[Data records]
>>>>
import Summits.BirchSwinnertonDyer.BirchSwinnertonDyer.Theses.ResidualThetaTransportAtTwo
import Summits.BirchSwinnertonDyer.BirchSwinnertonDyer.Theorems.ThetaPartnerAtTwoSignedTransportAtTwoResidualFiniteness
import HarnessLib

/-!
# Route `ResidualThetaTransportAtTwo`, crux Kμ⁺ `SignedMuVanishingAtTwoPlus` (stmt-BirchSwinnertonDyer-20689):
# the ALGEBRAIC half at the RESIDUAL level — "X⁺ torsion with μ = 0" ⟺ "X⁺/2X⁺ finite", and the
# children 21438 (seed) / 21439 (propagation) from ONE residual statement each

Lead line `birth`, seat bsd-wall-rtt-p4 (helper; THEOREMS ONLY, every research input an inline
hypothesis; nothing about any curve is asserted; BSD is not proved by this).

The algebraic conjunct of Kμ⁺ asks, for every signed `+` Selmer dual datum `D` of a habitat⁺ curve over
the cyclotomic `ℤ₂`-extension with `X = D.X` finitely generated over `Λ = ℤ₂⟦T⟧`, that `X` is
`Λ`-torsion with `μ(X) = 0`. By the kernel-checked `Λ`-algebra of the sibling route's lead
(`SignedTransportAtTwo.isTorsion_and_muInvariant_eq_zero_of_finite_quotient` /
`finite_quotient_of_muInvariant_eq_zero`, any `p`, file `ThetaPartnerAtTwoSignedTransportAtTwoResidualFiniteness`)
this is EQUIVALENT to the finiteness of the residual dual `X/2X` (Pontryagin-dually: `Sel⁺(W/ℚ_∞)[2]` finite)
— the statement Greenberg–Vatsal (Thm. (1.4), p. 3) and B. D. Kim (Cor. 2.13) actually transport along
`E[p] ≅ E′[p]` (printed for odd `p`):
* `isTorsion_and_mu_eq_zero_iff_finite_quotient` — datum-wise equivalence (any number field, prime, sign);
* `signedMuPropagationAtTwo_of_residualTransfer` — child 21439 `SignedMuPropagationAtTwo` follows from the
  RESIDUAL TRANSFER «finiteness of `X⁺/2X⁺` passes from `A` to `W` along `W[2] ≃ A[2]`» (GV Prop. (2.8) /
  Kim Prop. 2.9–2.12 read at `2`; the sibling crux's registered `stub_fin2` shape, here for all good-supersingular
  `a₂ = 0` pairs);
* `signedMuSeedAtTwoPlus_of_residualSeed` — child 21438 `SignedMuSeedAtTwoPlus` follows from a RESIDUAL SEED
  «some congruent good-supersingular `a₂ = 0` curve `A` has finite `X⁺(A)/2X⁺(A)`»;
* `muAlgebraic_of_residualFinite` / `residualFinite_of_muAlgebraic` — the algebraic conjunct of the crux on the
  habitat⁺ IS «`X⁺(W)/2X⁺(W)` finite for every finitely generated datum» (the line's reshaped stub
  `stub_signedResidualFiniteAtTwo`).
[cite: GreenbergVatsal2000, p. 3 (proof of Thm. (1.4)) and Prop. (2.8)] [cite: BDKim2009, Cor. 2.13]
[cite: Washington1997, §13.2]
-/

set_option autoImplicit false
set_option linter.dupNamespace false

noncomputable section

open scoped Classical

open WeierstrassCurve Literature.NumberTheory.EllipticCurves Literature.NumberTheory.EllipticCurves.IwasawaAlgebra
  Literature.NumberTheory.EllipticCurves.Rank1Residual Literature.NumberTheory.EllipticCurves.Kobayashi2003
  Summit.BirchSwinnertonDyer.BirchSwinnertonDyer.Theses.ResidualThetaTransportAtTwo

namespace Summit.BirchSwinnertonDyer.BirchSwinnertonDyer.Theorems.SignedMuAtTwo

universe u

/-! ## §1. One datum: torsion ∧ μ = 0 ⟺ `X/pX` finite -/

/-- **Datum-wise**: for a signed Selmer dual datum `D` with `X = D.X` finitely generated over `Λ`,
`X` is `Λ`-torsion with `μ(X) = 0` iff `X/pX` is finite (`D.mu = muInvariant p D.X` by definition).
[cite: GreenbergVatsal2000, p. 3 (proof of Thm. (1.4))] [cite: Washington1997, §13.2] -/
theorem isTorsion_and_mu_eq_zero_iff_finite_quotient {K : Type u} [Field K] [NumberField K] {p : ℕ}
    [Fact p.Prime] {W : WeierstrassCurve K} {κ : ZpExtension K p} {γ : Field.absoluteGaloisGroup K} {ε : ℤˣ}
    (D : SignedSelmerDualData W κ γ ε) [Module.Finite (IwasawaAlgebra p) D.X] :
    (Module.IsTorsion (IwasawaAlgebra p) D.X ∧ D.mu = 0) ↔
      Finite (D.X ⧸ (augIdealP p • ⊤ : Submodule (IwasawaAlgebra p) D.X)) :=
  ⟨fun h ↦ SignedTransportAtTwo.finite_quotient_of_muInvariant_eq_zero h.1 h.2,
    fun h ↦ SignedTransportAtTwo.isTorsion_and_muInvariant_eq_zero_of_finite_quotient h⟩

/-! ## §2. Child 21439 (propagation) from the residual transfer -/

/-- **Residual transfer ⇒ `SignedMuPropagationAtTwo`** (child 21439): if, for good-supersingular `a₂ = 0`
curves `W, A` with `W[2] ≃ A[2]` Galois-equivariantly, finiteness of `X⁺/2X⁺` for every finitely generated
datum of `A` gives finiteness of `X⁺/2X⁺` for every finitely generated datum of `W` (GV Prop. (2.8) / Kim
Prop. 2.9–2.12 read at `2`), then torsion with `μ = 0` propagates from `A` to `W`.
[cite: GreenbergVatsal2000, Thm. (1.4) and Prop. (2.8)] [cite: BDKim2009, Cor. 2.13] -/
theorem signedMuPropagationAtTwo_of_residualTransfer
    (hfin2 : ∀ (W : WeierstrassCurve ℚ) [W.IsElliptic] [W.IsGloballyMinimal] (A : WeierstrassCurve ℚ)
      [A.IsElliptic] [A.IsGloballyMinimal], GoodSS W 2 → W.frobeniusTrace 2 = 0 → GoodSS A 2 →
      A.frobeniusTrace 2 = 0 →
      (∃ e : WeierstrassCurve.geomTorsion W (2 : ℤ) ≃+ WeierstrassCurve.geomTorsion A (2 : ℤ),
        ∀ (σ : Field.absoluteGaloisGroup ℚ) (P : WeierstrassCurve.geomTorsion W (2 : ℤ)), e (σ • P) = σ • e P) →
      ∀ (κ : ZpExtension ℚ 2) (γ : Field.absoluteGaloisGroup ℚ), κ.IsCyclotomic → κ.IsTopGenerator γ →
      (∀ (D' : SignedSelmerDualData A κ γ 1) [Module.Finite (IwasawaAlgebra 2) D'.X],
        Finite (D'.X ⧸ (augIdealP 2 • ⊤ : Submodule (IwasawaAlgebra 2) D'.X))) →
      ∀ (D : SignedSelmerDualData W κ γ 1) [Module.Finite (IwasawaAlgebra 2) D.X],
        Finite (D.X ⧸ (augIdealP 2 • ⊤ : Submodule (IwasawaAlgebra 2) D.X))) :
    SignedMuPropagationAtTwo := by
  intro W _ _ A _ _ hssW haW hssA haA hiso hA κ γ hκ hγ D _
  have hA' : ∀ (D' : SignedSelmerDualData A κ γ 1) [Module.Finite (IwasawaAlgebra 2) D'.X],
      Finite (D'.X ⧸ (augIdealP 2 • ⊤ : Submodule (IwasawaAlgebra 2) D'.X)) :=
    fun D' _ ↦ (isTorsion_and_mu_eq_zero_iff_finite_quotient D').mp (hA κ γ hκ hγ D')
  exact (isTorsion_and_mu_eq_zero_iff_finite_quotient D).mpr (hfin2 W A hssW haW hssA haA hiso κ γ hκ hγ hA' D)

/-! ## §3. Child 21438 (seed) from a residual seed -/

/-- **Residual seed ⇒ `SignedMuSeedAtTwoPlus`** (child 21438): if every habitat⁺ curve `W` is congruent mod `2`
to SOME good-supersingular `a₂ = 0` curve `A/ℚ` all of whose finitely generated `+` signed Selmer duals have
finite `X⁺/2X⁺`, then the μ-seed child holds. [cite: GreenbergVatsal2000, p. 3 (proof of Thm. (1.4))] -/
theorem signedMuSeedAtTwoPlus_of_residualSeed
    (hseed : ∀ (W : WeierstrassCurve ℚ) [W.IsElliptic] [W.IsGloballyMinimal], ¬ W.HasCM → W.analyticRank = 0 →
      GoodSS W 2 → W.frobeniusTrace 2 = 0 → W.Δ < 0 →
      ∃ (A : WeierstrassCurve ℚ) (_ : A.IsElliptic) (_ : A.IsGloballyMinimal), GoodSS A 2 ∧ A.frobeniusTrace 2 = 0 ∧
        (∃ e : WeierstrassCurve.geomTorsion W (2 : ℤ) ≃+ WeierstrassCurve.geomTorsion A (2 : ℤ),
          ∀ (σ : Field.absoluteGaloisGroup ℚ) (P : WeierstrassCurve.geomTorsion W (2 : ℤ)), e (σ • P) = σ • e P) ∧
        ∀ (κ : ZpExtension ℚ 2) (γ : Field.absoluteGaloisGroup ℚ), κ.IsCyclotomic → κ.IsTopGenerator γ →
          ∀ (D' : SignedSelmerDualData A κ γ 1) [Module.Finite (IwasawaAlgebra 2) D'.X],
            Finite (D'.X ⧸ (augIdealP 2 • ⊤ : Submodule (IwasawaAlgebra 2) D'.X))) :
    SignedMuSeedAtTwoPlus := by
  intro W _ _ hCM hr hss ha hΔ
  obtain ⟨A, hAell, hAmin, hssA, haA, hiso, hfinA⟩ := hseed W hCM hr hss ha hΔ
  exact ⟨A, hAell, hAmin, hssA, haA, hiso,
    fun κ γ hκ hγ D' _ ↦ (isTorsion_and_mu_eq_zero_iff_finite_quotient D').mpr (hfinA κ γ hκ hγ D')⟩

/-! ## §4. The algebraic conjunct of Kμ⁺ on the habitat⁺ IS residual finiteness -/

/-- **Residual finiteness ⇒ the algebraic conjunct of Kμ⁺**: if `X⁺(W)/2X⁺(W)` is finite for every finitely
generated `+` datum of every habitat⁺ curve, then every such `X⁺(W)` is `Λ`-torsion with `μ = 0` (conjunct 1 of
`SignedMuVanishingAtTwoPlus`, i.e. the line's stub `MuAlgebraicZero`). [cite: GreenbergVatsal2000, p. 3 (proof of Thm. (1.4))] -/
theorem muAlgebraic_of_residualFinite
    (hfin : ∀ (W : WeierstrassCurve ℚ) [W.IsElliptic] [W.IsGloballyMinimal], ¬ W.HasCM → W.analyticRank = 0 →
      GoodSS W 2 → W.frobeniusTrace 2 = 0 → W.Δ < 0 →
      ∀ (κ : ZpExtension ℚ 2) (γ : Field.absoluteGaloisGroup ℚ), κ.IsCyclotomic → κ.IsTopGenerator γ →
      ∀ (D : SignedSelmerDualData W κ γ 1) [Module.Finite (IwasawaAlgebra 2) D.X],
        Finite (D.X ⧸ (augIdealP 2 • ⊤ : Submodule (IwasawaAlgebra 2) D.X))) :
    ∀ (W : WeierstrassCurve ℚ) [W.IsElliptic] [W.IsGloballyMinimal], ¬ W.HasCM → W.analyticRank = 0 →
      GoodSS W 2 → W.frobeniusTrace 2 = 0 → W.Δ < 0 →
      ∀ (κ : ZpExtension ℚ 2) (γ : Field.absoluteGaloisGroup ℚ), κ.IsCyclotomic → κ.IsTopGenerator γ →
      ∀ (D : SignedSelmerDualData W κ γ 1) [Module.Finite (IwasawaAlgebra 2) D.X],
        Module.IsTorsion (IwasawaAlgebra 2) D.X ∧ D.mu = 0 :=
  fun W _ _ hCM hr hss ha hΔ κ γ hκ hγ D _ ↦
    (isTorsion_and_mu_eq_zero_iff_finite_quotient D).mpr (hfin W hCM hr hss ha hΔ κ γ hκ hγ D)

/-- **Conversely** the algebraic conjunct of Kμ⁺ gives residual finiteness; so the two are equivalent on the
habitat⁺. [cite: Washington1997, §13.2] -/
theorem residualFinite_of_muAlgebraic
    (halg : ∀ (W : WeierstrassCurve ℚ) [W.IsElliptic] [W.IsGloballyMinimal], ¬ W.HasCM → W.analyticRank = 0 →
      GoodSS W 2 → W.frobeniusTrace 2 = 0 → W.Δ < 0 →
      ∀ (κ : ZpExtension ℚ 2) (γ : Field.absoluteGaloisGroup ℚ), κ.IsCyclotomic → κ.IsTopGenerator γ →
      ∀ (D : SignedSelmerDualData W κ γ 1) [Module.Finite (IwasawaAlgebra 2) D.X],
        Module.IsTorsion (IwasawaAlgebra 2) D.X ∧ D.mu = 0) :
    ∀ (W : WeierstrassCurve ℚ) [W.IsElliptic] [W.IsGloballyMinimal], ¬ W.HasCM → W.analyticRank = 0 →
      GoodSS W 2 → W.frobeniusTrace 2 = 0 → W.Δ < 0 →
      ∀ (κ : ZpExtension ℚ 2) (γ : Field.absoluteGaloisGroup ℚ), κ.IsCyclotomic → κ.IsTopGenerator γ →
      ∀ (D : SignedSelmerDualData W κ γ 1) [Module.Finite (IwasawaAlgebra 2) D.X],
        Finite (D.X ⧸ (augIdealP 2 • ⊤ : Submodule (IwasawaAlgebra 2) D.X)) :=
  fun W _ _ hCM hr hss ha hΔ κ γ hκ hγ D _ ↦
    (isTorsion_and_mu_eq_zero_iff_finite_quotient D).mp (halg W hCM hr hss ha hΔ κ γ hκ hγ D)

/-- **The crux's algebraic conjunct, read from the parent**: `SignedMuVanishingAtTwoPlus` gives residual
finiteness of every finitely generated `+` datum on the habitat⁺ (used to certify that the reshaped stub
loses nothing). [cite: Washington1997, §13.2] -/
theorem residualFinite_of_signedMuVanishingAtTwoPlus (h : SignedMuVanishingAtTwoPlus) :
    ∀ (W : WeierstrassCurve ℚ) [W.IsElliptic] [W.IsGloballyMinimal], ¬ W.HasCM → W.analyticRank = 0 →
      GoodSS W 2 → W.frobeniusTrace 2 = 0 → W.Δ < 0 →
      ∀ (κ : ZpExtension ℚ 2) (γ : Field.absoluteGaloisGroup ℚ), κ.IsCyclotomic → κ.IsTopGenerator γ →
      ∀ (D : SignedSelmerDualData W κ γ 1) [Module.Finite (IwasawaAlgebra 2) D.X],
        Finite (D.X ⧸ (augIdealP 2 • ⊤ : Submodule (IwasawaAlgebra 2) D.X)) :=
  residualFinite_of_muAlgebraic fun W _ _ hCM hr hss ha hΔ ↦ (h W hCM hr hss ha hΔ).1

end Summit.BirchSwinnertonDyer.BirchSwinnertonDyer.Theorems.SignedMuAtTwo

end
<<<<
**PROBLEM DESCRIPTION**
Reproduce every line from the entries that holds the word "hiso".

**RESPONSE TO THIS TASK**
  intro W _ _ A _ _ hssW haW hssA haA hiso hA κ γ hκ hγ D _
  exact (isTorsion_and_mu_eq_zero_iff_finite_quotient D).mpr (hfin2 W A hssW haW hssA haA hiso κ γ hκ hγ hA' D)
  obtain ⟨A, hAell, hAmin, hssA, haA, hiso, hfinA⟩ := hseed W hCM hr hss ha hΔ
  exact ⟨A, hAell, hAmin, hssA, haA, hiso,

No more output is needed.